> Prompt
Transcribe exactly the lines that fall between the one holding "element, read in" and the one holding "kernel R ((gaussConv R g - 1) (gaussConv", inclusive, from the entries below.
■ ■ ■
omit [DecidableEq Γ] in
/-- **One more `g`-line on a `D`-smeared element, read in degree `m`**: if `T` has no kernels of degree `≥ m + 5`, then
`kernel ((e^{Δ_g} − 1)(e^{Δ_D}T)) m X = kernel (Δ_g T) m X + ½·kernel (Δ_g(Δ_g T)) m X + kernel (Δ_g(Δ_D T)) m X` — one `g`-line, two `g`-lines, or one
`g`-line and one `D`-line; every other term of `(e^{Δ_g} − 1)e^{Δ_D}` consumes `≥ 6` fields. [cite: Salmhofer1999, §2.5 (2.105), §4.2 (4.84)] -/
theorem kernel_gaussConv_sub_one_gaussConv_eq (g D : Matrix Γ Γ R) {T : GrassmannAlgebra R Γ} {m : ℕ}
    (hdeg : ∀ j, m + 5 ≤ j → ∀ Y : Fin j → Γ, kernel R T j Y = 0) (X : Fin m → Γ) :
    kernel R ((gaussConv R g - 1) (gaussConv R D T)) m X =
      kernel R (grassmannLaplacian R g T) m X +
        ((2 : ℚ)⁻¹ • (1 : R)) * kernel R (grassmannLaplacian R g (grassmannLaplacian R g T)) m X +
        kernel R (grassmannLaplacian R g (grassmannLaplacian R D T)) m X := by
  -- `e^{Δ_D}T = T + T′`, `T′ = e^{Δ_D}T − T` has no kernels of degree `≥ m + 3`
  set T' := gaussConv R D T - T with hT'
  have hsplit : gaussConv R D T = T + T' := by rw [hT']; abel
  have hT'deg : ∀ j, m + 3 ≤ j → ∀ Y : Fin j → Γ, kernel R T' j Y = 0 := fun j hj Y =>
    kernel_gaussConv_sub_self_eq_zero_of_degree R D hdeg (by omega) Y
  -- the `T` part: one or two `g`-lines
  have h1 : kernel R ((gaussConv R g - 1) T) m X =
      kernel R (grassmannLaplacian R g T) m X + ((2 : ℚ)⁻¹ • (1 : R)) * kernel R (grassmannLaplacian R g (grassmannLaplacian R g T)) m X := by
    rw [LinearMap.sub_apply, Module.End.one_apply]
    exact kernel_gaussConv_sub_self_eq R g (fun j hj Y => hdeg j (by omega) Y) X
  -- the `T′` part: exactly one `g`-line, and `kernel (Δ_g T′) m = kernel (Δ_g Δ_D T) m`
  have h2 : kernel R ((gaussConv R g - 1) T') m X = kernel R (grassmannLaplacian R g (grassmannLaplacian R D T)) m X := by
    rw [LinearMap.sub_apply, Module.End.one_apply, kernel_gaussConv_sub_self_eq_laplacian R g (fun j hj Y => hT'deg j (by omega) Y) X]
    -- `kernel (T′ − Δ_D T) (m+2) ≡ 0`
    have hdiff : ∀ Y : Fin (m + 2) → Γ, kernel R (T' - grassmannLaplacian R D T) (m + 2) Y = 0 := by
      intro Y
      rw [kernel_sub_gen, hT', kernel_gaussConv_sub_self_eq R D (fun j hj Y' => hdeg j (by omega) Y') Y,
        kernel_grassmannLaplacian_eq_zero_of R D
          (fun Y' => kernel_grassmannLaplacian_eq_zero_of R D (fun Y'' => hdeg (m + 2 + 2 + 2) (by omega) Y'') Y') Y,
        mul_zero, add_zero, sub_self]
    have h0 : kernel R (grassmannLaplacian R g (T' - grassmannLaplacian R D T)) m X = 0 :=
      kernel_grassmannLaplacian_eq_zero_of R g hdiff X
    rw [map_sub, kernel_sub_gen, sub_eq_zero] at h0
    exact h0
  rw [hsplit, map_add, kernel_add, h1, h2]

/-- **The same read through `dblFold`**: for `T` in the doubled algebra with no kernels of degree `≥ m + 5`,
`kernel (dblFold((e^{Δ_g} − 1)(e^{Δ_D}T))) m Z = kernel (dblFold(Δ_g T)) m Z + ½·kernel (dblFold(Δ_g(Δ_g T))) m Z + kernel (dblFold(Δ_g(Δ_D T))) m Z`;
use with `g = crossCov C`, `D ↦ crossCov D`, `m = 4`, `T = Ŵ⁰·Ŵ¹`. [cite: Salmhofer1999, §2.5 (2.105), §4.2 (4.84)] -/
theorem kernel_dblFold_gaussConv_sub_one_gaussConv_eq (g D : Matrix (Γ × Fin 2) (Γ × Fin 2) R) {T : GrassmannAlgebra R (Γ × Fin 2)} {m : ℕ}
    (hdeg : ∀ j, m + 5 ≤ j → ∀ Y : Fin j → Γ × Fin 2, kernel R T j Y = 0) (Z : Fin m → Γ) :
    kernel R (dblFold R ((gaussConv R g - 1) (gaussConv R D T))) m Z =
      kernel R (dblFold R (grassmannLaplacian R g T)) m Z +
        ((2 : ℚ)⁻¹ • (1 : R)) * kernel R (dblFold R (grassmannLaplacian R g (grassmannLaplacian R g T))) m Z +
        kernel R (dblFold R (grassmannLaplacian R g (grassmannLaplacian R D T))) m Z := by
  rw [kernel_dblFold, kernel_dblFold, kernel_dblFold, kernel_dblFold, Finset.mul_sum, ← Finset.sum_add_distrib, ← Finset.sum_add_distrib]
  exact Finset.sum_congr rfl fun s _ => kernel_gaussConv_sub_one_gaussConv_eq R g D hdeg _

omit [DecidableEq Γ] in
/-- `Ŵ ⋆_{D+C} Ŵ = e^{Δ_{D+C}}(W·W)` for `Ŵ = e^{Δ_{D+C}}W` (`e^{−Δ_{D+C}}Ŵ = W`). [cite: Salmhofer1999, §2.3 (2.53)] -/
theorem wickStar_gaussConv_add_self (C D : Matrix Γ Γ R) (W : GrassmannAlgebra R Γ) :
    wickStar R (D + C) (gaussConv R (D + C) W) (gaussConv R (D + C) W) = gaussConv R (D + C) (W * W) := by
  rw [wickStar, gaussConv_neg_gaussConv_apply]

omit [DecidableEq Γ] in
/-- `Ŵ ⋆_D Ŵ = e^{Δ_D}(W̃·W̃)` for `Ŵ = e^{Δ_{D+C}}W`, `W̃ = e^{Δ_C}W` (`e^{−Δ_D}Ŵ = W̃`). [cite: Salmhofer1999, §2.3 (2.53)] -/
theorem wickStar_gaussConv_add (C D : Matrix Γ Γ R) (W : GrassmannAlgebra R Γ) :
    wickStar R D (gaussConv R (D + C) W) (gaussConv R (D + C) W) = gaussConv R D (gaussConv R C W * gaussConv R C W) := by
  rw [wickStar, gaussConv_neg_gaussConv_add_apply]

end Generic

/-! ## §2 The smeared scale action through second order -/

section Model

variable {L M : ℕ} [NeZero L]

/-- **Second-order form of a smeared effective action** (any covariances `C`, `D` on the momentum labels; `W = V_U + 𝒩_K`, `Ŵ = e^{Δ_{D+C}}W`):
`e^{Δ_D}(effAction C W) = Ŵ − ½·dblFold((e^{Δ_×(C)} − 1)(e^{Δ_×(D)}(Ŵ⁰·Ŵ¹))) + e^{Δ_D}T₃`, where
`T₃ = effAction C W − e^{Δ_C}W + ½(e^{Δ_C}(W·W) − e^{Δ_C}W·e^{Δ_C}W)` is the third-order tail of `GrassmannEffectiveActionTruncationDB` — by
`e^{Δ_D}e^{Δ_C} = e^{Δ_{D+C}}` and p1's «at least one line» `Ŵ ⋆_{D+C} Ŵ − Ŵ ⋆_D Ŵ = dblFold((e^{Δ_×(C)} − 1)(e^{Δ_×(D)}(Ŵ⁰Ŵ¹)))`.
[cite: BenfattoGiulianiMastropietro2006, §2.2 (2.12)-(2.14)] -/
theorem gaussConv_effAction_eq_secondOrder (β U : ℝ) (K : TrigPolyC4v) (C D : Matrix (HubbardFieldIdx L M) (HubbardFieldIdx L M) ℂ) :
    gaussConv ℂ D (effAction ℂ C (hubbardInteractionCT L M β U K)) =
      gaussConv ℂ (D + C) (hubbardInteractionCT L M β U K) -
        (2 : ℂ)⁻¹ • dblFold ℂ ((gaussConv ℂ (crossCov ℂ C) - 1) (gaussConv ℂ (crossCov ℂ D)
          (dblCopy ℂ 0 (gaussConv ℂ (D + C) (hubbardInteractionCT L M β U K)) *
            dblCopy ℂ 1 (gaussConv ℂ (D + C) (hubbardInteractionCT L M β U K))))) +
        gaussConv ℂ D (effAction ℂ C (hubbardInteractionCT L M β U K) - gaussConv ℂ C (hubbardInteractionCT L M β U K) +
          (2 : ℂ)⁻¹ • (gaussConv ℂ C (hubbardInteractionCT L M β U K * hubbardInteractionCT L M β U K) -
            gaussConv ℂ C (hubbardInteractionCT L M β U K) * gaussConv ℂ C (hubbardInteractionCT L M β U K))) := by
  set W := hubbardInteractionCT L M β U K with hW
  have hev : gaussConv ℂ (D + C) W ∈ evenOdd ℂ 0 := gaussConv_mem_evenOdd ℂ _ (hubbardInteractionCT_mem_evenOdd_zero L M β U K)
  have h := wickStar_add_sub_wickStar ℂ D C hev (gaussConv ℂ (D + C) W)
  rw [wickStar_gaussConv_add_self, wickStar_gaussConv_add] at h
  rw [← h]
  simp only [map_add, map_sub, map_smul, ← gaussConv_add_apply]
  abel

/-- **The quartic kernel of a smeared effective action through second order, EXPLICIT** (`W = V_U + 𝒩_K`, `Ŵ = e^{Δ_{D+C}}W`, any `C`, `D`):
`kernel₄(e^{Δ_D}𝒱₀) Z = kernel₄ V_U Z − ½·[4·(−T₀ + T₁ − T₂ + T₃) − ½·2·4!·(B_{CC}) − 2·4!·(B_{DC})] + kernel₄(e^{Δ_D}T₃) Z` with the one-`C`-line trees
`Tᵢ = Σ contr C X Y·kernel Ŵ 2 (X,Zᵢ)·kernel V_U 4 (Y, Z∖Zᵢ)` (Hartree/counterterm insertions on a hard line) and the bubbles
`B_{C′C}(…) = (pp + ph-direct − ph-crossed)`, `Σ contr C′ X Y·contr C X′Y′·kernel V_U 4 (X,X′,·,·)·kernel V_U 4 (Y,Y′,·,·)` with lines `C ⊗ C` and `D ⊗ C` — the
smearing `D` enters at second order ONLY through `kernel₂Ŵ` (its tadpole) and ONE soft line of a hard–soft bubble. [cite: Salmhofer1999, §2.4] -/
theorem kernel_four_gaussConv_effAction (β U : ℝ) (K : TrigPolyC4v) (C D : Matrix (HubbardFieldIdx L M) (HubbardFieldIdx L M) ℂ)
    (Z : Fin 4 → HubbardFieldIdx L M) :
    kernel ℂ (gaussConv ℂ D (effAction ℂ C (hubbardInteractionCT L M β U K))) 4 Z =
      kernel ℂ (hubbardInteraction L M β U) 4 Z -
        (2 : ℂ)⁻¹ *
          (4 * (-(∑ X, ∑ Y, contr ℂ C X Y * (kernel ℂ (gaussConv ℂ (D + C) (hubbardInteractionCT L M β U K)) 2 ![X, Z 0] *
                  kernel ℂ (hubbardInteraction L M β U) 4 ![Y, Z 1, Z 2, Z 3])) +
                (∑ X, ∑ Y, contr ℂ C X Y * (kernel ℂ (gaussConv ℂ (D + C) (hubbardInteractionCT L M β U K)) 2 ![X, Z 1] *
                  kernel ℂ (hubbardInteraction L M β U) 4 ![Y, Z 0, Z 2, Z 3])) -
                (∑ X, ∑ Y, contr ℂ C X Y * (kernel ℂ (gaussConv ℂ (D + C) (hubbardInteractionCT L M β U K)) 2 ![X, Z 2] *
                  kernel ℂ (hubbardInteraction L M β U) 4 ![Y, Z 0, Z 1, Z 3])) +
                (∑ X, ∑ Y, contr ℂ C X Y * (kernel ℂ (gaussConv ℂ (D + C) (hubbardInteractionCT L M β U K)) 2 ![X, Z 3] *
                  kernel ℂ (hubbardInteraction L M β U) 4 ![Y, Z 0, Z 1, Z 2]))) +
            (2 : ℂ)⁻¹ *
              -(2 * (Nat.factorial 4 : ℂ) *
                ((∑ X, ∑ Y, ∑ X', ∑ Y', contr ℂ C X Y * contr ℂ C X' Y' *
                    (kernel ℂ (hubbardInteraction L M β U) 4 ![X, X', Z 2, Z 3] * kernel ℂ (hubbardInteraction L M β U) 4 ![Y, Y', Z 0, Z 1])) +
                  (∑ X, ∑ Y, ∑ X', ∑ Y', contr ℂ C X Y * contr ℂ C X' Y' *
                    (kernel ℂ (hubbardInteraction L M β U) 4 ![X, X', Z 0, Z 3] * kernel ℂ (hubbardInteraction L M β U) 4 ![Y, Y', Z 1, Z 2])) -
                  (∑ X, ∑ Y, ∑ X', ∑ Y', contr ℂ C X Y * contr ℂ C X' Y' *
                    (kernel ℂ (hubbardInteraction L M β U) 4 ![X, X', Z 0, Z 2] * kernel ℂ (hubbardInteraction L M β U) 4 ![Y, Y', Z 1, Z 3])))) +
            -(2 * (Nat.factorial 4 : ℂ) *
              ((∑ X, ∑ Y, ∑ X', ∑ Y', contr ℂ D X Y * contr ℂ C X' Y' *
                  (kernel ℂ (hubbardInteraction L M β U) 4 ![X, X', Z 2, Z 3] * kernel ℂ (hubbardInteraction L M β U) 4 ![Y, Y', Z 0, Z 1])) +
                (∑ X, ∑ Y, ∑ X', ∑ Y', contr ℂ D X Y * contr ℂ C X' Y' *
                  (kernel ℂ (hubbardInteraction L M β U) 4 ![X, X', Z 0, Z 3] * kernel ℂ (hubbardInteraction L M β U) 4 ![Y, Y', Z 1, Z 2])) -
                (∑ X, ∑ Y, ∑ X', ∑ Y', contr ℂ D X Y * contr ℂ C X' Y' *
                  (kernel ℂ (hubbardInteraction L M β U) 4 ![X, X', Z 0, Z 2] * kernel ℂ (hubbardInteraction L M β U) 4 ![Y, Y', Z 1, Z 3]))))) +
        kernel ℂ (gaussConv ℂ D (effAction ℂ C (hubbardInteractionCT L M β U K) - gaussConv ℂ C (hubbardInteractionCT L M β U K) +
          (2 : ℂ)⁻¹ • (gaussConv ℂ C (hubbardInteractionCT L M β U K * hubbardInteractionCT L M β U K) -
            gaussConv ℂ C (hubbardInteractionCT L M β U K) * gaussConv ℂ C (hubbardInteractionCT L M β U K)))) 4 Z := by
  have hev : gaussConv ℂ (D + C) (hubbardInteractionCT L M β U K) ∈ evenOdd ℂ 0 :=
    gaussConv_mem_evenOdd ℂ _ (hubbardInteractionCT_mem_evenOdd_zero L M β U K)
  have h4 : ∀ X : Fin 4 → HubbardFieldIdx L M,
      kernel ℂ (gaussConv ℂ (D + C) (hubbardInteractionCT L M β U K)) 4 X = kernel ℂ (hubbardInteraction L M β U) 4 X := fun X =>
    kernel_four_gaussConv_hubbardInteractionCT β U K (D + C) X
  have h6 : ∀ Y : Fin 6 → HubbardFieldIdx L M, kernel ℂ (gaussConv ℂ (D + C) (hubbardInteractionCT L M β U K)) 6 Y = 0 := fun Y =>
    kernel_gaussConv_hubbardInteractionCT_eq_zero_of_four_lt β U K (D + C) (by norm_num) Y
  have hdeg : ∀ j, 4 + 5 ≤ j → ∀ Y : Fin j → HubbardFieldIdx L M × Fin 2,
      kernel ℂ (dblCopy ℂ 0 (gaussConv ℂ (D + C) (hubbardInteractionCT L M β U K)) *
        dblCopy ℂ 1 (gaussConv ℂ (D + C) (hubbardInteractionCT L M β U K))) j Y = 0 :=
    fun j hj Y => kernel_twoCopy_dressed_eq_zero_of_eight_lt β U K (D + C) (by omega) Y
  have hq : ((2 : ℚ)⁻¹ • (1 : ℂ)) = (2 : ℂ)⁻¹ := by
    rw [← Algebra.algebraMap_eq_smul_one]; simp
  rw [gaussConv_effAction_eq_secondOrder, kernel_add, kernel_sub_gen, kernel_smul, h4,
    kernel_dblFold_gaussConv_sub_one_gaussConv_eq ℂ (crossCov ℂ C) (crossCov ℂ D) hdeg Z,
    kernel_dblFold_oneLine_self ℂ C hev Z, kernel_dblFold_bubble_self ℂ C C hev Z, kernel_dblFold_bubble_self ℂ C D hev Z]
  simp only [h4, h6, zero_mul, mul_zero, Finset.sum_const_zero, sub_zero, hq]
■ ■ ■
> Task output
/-- **One more `g`-line on a `D`-smeared element, read in degree `m`**: if `T` has no kernels of degree `≥ m + 5`, then
`kernel ((e^{Δ_g} − 1)(e^{Δ_D}T)) m X = kernel (Δ_g T) m X + ½·kernel (Δ_g(Δ_g T)) m X + kernel (Δ_g(Δ_D T)) m X` — one `g`-line, two `g`-lines, or one
`g`-line and one `D`-line; every other term of `(e^{Δ_g} − 1)e^{Δ_D}` consumes `≥ 6` fields. [cite: Salmhofer1999, §2.5 (2.105), §4.2 (4.84)] -/
theorem kernel_gaussConv_sub_one_gaussConv_eq (g D : Matrix Γ Γ R) {T : GrassmannAlgebra R Γ} {m : ℕ}
    (hdeg : ∀ j, m + 5 ≤ j → ∀ Y : Fin j → Γ, kernel R T j Y = 0) (X : Fin m → Γ) :
    kernel R ((gaussConv R g - 1) (gaussConv R D T)) m X =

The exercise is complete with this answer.